Your response must be made up of each line in the data below that contains the string "bound".

========================

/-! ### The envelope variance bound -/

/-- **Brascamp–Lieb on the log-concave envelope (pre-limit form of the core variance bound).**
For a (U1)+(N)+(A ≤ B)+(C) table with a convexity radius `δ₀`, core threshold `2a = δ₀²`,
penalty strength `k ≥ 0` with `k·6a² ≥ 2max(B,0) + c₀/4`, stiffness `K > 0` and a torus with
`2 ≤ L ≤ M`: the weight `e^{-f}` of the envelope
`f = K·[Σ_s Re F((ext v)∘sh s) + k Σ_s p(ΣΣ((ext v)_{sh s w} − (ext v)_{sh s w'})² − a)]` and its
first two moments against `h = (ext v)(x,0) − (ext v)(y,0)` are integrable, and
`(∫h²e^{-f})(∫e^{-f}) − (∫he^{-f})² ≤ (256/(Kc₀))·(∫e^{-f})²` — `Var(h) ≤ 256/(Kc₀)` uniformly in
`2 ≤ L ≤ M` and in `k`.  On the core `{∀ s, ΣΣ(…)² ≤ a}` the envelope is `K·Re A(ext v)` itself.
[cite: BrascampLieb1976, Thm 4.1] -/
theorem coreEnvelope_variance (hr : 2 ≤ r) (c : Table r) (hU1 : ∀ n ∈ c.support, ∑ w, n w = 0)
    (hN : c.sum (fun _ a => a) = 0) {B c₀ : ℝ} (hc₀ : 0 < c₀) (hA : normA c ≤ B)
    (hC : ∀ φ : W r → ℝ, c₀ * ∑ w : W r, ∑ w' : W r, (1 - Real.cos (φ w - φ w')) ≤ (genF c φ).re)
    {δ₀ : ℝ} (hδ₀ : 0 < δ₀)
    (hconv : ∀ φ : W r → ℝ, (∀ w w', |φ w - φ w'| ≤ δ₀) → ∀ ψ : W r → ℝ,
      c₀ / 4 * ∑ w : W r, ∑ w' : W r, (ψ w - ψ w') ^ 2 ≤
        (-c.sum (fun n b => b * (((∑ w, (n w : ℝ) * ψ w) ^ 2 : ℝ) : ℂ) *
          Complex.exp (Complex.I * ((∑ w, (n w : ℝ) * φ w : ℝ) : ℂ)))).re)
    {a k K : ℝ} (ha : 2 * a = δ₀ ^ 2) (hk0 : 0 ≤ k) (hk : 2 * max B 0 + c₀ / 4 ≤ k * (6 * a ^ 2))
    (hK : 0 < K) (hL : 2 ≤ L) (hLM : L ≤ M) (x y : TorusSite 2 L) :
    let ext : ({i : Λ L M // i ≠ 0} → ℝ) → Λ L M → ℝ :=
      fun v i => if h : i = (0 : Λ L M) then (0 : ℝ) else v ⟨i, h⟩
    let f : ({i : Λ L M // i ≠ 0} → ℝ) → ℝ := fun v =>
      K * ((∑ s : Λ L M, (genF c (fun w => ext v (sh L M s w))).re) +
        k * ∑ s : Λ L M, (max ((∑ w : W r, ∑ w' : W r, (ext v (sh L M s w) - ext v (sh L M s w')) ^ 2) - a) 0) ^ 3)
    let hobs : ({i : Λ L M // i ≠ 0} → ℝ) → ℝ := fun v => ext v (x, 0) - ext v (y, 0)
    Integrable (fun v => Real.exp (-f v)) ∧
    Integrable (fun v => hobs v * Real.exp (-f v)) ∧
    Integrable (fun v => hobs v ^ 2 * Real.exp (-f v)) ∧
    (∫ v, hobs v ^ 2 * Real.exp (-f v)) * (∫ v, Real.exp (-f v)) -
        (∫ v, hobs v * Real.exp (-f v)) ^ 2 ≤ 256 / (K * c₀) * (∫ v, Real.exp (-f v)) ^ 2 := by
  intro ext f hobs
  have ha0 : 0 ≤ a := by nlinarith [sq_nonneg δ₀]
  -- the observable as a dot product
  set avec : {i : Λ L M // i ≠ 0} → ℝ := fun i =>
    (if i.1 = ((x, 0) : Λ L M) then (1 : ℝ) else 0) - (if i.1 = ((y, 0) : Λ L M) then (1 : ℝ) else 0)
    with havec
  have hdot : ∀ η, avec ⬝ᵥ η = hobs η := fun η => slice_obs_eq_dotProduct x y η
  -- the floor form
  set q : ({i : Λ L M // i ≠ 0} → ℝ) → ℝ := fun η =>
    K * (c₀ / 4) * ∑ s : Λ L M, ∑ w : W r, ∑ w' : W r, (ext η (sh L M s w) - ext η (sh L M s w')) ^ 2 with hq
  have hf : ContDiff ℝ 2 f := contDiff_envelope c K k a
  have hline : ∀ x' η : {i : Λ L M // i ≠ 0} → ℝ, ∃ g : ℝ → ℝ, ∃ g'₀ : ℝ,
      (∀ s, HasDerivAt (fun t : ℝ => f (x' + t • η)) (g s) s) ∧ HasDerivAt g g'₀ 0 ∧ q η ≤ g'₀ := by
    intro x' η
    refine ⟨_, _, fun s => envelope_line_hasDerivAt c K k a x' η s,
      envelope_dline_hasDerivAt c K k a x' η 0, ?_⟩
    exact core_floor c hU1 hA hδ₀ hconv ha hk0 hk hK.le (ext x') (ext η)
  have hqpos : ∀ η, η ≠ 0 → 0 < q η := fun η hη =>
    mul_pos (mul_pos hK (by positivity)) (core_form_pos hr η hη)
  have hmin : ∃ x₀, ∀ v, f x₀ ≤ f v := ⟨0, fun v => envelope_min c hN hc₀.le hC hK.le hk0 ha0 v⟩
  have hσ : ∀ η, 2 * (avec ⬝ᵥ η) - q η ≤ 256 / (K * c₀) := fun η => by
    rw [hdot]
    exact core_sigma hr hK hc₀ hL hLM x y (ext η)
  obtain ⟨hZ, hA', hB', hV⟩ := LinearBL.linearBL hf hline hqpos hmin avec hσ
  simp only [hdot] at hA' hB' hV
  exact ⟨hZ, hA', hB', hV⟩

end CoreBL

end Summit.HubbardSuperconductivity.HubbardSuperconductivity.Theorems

========================

[Output below]
/-! ### The envelope variance bound -/
/-- **Brascamp–Lieb on the log-concave envelope (pre-limit form of the core variance bound).**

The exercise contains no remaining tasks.